Required action ->
Work out how many lines in the records below include the string "programme", and reply with that number alone.

Source information ->
☆ ☆ ☆
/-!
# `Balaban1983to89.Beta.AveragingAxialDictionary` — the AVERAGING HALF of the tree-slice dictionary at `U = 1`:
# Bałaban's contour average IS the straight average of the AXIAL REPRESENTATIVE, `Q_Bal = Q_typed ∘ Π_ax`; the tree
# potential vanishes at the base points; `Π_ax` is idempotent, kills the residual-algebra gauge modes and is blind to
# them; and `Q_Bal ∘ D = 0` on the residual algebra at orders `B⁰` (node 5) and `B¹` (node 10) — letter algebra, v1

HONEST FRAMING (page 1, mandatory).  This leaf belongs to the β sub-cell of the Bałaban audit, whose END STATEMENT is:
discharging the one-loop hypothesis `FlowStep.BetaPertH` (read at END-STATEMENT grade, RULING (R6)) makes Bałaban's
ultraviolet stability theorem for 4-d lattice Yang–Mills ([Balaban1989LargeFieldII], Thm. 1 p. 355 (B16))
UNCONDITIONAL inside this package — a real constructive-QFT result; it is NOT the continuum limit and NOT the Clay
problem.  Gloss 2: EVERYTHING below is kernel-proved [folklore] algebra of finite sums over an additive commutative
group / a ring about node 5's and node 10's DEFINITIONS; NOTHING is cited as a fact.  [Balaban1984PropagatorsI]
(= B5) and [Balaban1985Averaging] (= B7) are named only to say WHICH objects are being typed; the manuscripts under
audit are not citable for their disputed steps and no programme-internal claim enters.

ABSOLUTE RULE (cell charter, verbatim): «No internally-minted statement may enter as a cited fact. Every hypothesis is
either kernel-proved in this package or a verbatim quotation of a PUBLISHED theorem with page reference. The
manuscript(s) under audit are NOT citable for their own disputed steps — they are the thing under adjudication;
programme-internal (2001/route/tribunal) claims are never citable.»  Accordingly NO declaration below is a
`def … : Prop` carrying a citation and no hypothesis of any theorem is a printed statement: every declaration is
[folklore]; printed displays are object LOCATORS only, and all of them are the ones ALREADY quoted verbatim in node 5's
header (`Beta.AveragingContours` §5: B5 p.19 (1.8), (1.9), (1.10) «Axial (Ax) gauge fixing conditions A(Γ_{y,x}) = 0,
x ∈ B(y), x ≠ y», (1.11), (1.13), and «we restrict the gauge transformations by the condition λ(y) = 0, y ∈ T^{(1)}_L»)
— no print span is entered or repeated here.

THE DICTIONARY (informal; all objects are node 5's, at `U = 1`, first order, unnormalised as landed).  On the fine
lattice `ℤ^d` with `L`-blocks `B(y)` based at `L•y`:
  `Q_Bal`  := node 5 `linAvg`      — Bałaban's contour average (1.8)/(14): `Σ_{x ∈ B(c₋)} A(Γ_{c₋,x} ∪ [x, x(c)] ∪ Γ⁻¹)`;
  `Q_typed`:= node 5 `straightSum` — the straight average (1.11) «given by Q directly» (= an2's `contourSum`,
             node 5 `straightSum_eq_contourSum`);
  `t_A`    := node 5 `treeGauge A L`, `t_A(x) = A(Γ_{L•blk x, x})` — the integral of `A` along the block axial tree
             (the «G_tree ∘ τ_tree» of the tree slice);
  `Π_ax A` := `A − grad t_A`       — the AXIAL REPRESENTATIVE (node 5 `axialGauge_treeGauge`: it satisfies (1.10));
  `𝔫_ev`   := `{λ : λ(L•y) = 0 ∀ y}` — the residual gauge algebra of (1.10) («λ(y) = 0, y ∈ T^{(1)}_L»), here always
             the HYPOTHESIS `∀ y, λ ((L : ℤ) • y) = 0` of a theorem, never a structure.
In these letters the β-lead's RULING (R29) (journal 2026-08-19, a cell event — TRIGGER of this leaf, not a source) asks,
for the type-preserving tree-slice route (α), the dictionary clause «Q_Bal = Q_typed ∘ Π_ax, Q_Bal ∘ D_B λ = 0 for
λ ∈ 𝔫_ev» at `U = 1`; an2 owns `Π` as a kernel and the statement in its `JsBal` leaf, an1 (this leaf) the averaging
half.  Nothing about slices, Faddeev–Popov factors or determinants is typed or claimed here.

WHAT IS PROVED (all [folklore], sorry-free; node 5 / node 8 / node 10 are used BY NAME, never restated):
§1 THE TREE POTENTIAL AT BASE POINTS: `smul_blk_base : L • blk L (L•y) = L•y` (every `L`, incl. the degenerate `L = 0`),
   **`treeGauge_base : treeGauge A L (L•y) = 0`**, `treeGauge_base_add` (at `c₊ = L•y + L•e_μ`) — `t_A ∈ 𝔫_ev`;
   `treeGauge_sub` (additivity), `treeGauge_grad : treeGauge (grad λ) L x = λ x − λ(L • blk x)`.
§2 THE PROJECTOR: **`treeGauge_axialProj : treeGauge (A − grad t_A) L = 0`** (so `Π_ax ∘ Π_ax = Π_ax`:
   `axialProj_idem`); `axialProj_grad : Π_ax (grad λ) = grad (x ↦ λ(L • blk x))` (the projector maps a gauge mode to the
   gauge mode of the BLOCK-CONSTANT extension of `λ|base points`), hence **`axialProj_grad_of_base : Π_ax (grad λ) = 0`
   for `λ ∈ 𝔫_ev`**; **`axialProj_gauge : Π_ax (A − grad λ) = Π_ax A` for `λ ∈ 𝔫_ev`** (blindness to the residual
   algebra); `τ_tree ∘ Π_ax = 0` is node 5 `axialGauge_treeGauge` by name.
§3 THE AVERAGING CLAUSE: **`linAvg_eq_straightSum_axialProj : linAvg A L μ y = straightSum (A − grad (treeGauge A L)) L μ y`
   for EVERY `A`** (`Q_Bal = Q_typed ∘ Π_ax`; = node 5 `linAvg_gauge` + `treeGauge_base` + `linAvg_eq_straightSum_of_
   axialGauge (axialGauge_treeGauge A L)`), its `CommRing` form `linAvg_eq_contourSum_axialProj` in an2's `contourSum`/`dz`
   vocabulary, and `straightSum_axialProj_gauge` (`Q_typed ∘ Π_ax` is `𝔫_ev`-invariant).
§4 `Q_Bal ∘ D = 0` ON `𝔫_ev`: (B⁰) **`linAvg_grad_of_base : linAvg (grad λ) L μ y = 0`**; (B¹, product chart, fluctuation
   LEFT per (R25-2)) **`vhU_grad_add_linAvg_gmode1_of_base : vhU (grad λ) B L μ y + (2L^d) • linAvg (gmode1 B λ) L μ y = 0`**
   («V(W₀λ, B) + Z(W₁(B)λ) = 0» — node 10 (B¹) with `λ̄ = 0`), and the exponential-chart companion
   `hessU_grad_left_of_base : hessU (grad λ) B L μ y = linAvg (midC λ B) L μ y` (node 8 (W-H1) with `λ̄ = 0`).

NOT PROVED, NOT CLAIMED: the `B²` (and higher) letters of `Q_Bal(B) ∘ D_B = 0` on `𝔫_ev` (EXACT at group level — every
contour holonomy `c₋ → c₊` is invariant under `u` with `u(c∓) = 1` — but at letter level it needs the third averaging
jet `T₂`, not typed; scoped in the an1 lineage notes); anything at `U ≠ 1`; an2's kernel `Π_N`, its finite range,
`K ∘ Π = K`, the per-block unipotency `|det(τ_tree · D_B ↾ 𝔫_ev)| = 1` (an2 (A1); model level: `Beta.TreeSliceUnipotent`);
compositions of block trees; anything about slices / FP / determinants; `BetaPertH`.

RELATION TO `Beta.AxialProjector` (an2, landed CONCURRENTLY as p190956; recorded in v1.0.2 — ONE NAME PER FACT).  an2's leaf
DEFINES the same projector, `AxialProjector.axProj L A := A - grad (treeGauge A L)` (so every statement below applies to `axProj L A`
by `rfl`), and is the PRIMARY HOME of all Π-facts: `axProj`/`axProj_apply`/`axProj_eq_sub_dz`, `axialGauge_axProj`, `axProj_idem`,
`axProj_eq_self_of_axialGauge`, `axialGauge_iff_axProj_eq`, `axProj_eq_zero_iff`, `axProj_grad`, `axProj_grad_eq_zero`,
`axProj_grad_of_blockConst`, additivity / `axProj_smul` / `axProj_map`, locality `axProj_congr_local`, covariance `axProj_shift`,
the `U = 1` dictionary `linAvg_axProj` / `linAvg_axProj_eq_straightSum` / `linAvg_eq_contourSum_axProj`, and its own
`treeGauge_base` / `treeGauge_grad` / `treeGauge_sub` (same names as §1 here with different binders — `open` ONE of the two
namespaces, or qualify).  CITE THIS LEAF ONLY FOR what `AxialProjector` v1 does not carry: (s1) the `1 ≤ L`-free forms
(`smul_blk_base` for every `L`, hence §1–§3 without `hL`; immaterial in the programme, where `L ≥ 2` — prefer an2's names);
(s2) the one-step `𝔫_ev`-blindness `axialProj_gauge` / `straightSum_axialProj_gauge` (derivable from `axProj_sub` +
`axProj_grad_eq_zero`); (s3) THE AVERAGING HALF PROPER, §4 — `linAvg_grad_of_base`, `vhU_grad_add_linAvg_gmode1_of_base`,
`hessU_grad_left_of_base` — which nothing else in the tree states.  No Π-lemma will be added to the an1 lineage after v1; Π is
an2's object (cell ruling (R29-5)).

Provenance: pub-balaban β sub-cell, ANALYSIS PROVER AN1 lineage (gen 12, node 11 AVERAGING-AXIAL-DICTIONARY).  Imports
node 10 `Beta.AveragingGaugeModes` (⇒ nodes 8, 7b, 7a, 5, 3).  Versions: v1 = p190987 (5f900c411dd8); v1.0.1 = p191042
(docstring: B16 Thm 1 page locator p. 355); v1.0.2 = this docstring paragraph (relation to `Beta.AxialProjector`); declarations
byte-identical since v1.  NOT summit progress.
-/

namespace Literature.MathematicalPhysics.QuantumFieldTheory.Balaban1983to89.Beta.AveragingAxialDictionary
☆ ☆ ☆
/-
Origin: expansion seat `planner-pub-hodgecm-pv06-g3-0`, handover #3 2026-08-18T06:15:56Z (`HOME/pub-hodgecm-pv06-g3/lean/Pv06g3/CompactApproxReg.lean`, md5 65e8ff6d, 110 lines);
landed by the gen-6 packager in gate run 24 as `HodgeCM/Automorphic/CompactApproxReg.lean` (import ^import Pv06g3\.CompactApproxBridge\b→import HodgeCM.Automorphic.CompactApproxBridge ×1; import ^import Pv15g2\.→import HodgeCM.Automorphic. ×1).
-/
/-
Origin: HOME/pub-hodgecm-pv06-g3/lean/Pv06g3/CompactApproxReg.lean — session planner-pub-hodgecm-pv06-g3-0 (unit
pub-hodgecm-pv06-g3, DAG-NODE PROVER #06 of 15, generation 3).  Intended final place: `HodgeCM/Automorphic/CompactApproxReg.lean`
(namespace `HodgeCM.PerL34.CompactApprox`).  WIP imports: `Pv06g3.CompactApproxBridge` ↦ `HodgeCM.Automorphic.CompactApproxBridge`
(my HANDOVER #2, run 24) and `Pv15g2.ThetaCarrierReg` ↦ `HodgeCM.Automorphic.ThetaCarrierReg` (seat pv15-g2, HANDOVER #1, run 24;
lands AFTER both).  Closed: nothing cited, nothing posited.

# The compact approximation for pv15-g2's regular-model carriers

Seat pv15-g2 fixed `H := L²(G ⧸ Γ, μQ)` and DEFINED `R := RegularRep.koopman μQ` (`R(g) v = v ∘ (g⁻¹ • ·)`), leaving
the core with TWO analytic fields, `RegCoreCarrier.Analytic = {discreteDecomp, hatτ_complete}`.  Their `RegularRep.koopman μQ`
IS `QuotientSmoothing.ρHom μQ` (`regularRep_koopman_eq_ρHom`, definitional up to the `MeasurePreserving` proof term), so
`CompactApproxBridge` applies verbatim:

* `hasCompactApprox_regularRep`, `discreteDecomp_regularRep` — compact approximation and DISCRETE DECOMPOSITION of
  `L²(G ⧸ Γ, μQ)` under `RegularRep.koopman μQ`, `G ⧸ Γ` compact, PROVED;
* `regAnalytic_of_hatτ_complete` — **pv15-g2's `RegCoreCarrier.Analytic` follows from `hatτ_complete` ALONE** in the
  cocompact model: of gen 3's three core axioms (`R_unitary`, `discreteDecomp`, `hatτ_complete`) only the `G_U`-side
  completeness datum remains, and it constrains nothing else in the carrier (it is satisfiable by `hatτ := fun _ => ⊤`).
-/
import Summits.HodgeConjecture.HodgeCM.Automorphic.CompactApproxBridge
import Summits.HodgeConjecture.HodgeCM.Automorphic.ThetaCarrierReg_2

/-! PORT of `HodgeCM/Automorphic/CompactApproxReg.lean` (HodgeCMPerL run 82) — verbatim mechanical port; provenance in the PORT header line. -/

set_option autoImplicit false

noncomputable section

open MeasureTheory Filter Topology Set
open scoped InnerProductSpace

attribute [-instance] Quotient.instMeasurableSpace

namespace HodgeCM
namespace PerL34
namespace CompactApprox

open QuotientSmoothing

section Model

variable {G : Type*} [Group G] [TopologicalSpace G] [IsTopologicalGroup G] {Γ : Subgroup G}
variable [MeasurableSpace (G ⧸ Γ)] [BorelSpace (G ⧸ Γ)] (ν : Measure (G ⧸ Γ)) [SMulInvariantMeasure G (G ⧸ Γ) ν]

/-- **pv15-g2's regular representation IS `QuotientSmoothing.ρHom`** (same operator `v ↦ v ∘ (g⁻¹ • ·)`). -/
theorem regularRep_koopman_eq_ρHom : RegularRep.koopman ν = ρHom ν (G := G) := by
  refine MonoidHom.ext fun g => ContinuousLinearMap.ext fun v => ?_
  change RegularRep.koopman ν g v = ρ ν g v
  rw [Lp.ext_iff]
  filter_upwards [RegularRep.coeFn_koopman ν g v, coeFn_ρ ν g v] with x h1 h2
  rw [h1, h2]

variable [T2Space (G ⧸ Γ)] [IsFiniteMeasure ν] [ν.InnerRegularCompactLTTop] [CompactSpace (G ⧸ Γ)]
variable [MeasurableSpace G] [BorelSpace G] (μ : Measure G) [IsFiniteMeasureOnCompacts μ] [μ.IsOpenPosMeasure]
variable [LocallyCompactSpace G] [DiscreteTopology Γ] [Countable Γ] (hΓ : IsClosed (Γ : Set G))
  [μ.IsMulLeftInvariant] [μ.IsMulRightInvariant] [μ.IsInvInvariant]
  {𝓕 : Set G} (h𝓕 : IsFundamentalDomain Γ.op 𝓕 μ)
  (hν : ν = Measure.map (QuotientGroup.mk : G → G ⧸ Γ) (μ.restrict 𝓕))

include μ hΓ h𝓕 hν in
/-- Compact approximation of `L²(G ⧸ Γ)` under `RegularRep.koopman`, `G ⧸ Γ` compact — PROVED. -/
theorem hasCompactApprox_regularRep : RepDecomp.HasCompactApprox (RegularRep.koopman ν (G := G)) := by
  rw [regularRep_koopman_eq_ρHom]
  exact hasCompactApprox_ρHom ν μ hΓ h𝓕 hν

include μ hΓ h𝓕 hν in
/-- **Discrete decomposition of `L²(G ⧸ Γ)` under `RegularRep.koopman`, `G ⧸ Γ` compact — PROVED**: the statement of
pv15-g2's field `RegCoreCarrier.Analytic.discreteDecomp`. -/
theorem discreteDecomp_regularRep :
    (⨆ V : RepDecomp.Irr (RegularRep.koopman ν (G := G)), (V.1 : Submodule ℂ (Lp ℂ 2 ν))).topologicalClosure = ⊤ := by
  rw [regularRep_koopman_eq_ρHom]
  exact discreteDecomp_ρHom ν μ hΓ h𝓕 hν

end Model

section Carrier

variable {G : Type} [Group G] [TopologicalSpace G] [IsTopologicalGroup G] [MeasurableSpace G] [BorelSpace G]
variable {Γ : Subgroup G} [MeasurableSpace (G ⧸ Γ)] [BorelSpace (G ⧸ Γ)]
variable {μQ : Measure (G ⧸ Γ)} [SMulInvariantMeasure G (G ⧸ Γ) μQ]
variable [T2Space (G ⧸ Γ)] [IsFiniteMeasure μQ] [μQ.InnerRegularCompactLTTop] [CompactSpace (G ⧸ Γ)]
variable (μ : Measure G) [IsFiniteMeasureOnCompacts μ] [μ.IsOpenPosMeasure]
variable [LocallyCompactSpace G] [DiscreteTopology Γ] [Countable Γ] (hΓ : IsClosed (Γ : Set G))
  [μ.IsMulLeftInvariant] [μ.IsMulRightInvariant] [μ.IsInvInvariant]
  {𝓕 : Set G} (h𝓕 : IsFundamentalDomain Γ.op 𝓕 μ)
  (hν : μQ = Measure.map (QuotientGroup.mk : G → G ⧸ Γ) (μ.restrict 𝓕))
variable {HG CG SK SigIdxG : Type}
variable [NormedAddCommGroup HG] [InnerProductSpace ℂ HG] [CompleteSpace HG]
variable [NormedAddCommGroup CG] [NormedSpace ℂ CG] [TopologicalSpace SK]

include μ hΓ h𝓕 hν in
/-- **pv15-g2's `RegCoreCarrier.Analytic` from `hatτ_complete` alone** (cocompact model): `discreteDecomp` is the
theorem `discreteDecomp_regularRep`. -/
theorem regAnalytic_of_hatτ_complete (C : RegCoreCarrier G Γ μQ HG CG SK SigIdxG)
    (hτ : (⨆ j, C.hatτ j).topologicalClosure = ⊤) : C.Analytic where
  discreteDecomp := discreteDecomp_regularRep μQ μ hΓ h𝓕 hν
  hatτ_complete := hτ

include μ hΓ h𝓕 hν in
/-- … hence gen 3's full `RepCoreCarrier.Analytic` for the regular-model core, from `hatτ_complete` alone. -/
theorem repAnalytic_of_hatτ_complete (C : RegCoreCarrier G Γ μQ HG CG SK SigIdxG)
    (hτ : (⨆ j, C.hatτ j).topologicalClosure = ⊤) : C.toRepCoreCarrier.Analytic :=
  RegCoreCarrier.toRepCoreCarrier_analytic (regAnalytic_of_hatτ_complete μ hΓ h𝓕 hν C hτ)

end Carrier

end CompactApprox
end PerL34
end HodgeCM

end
☆ ☆ ☆
Answer section ->
3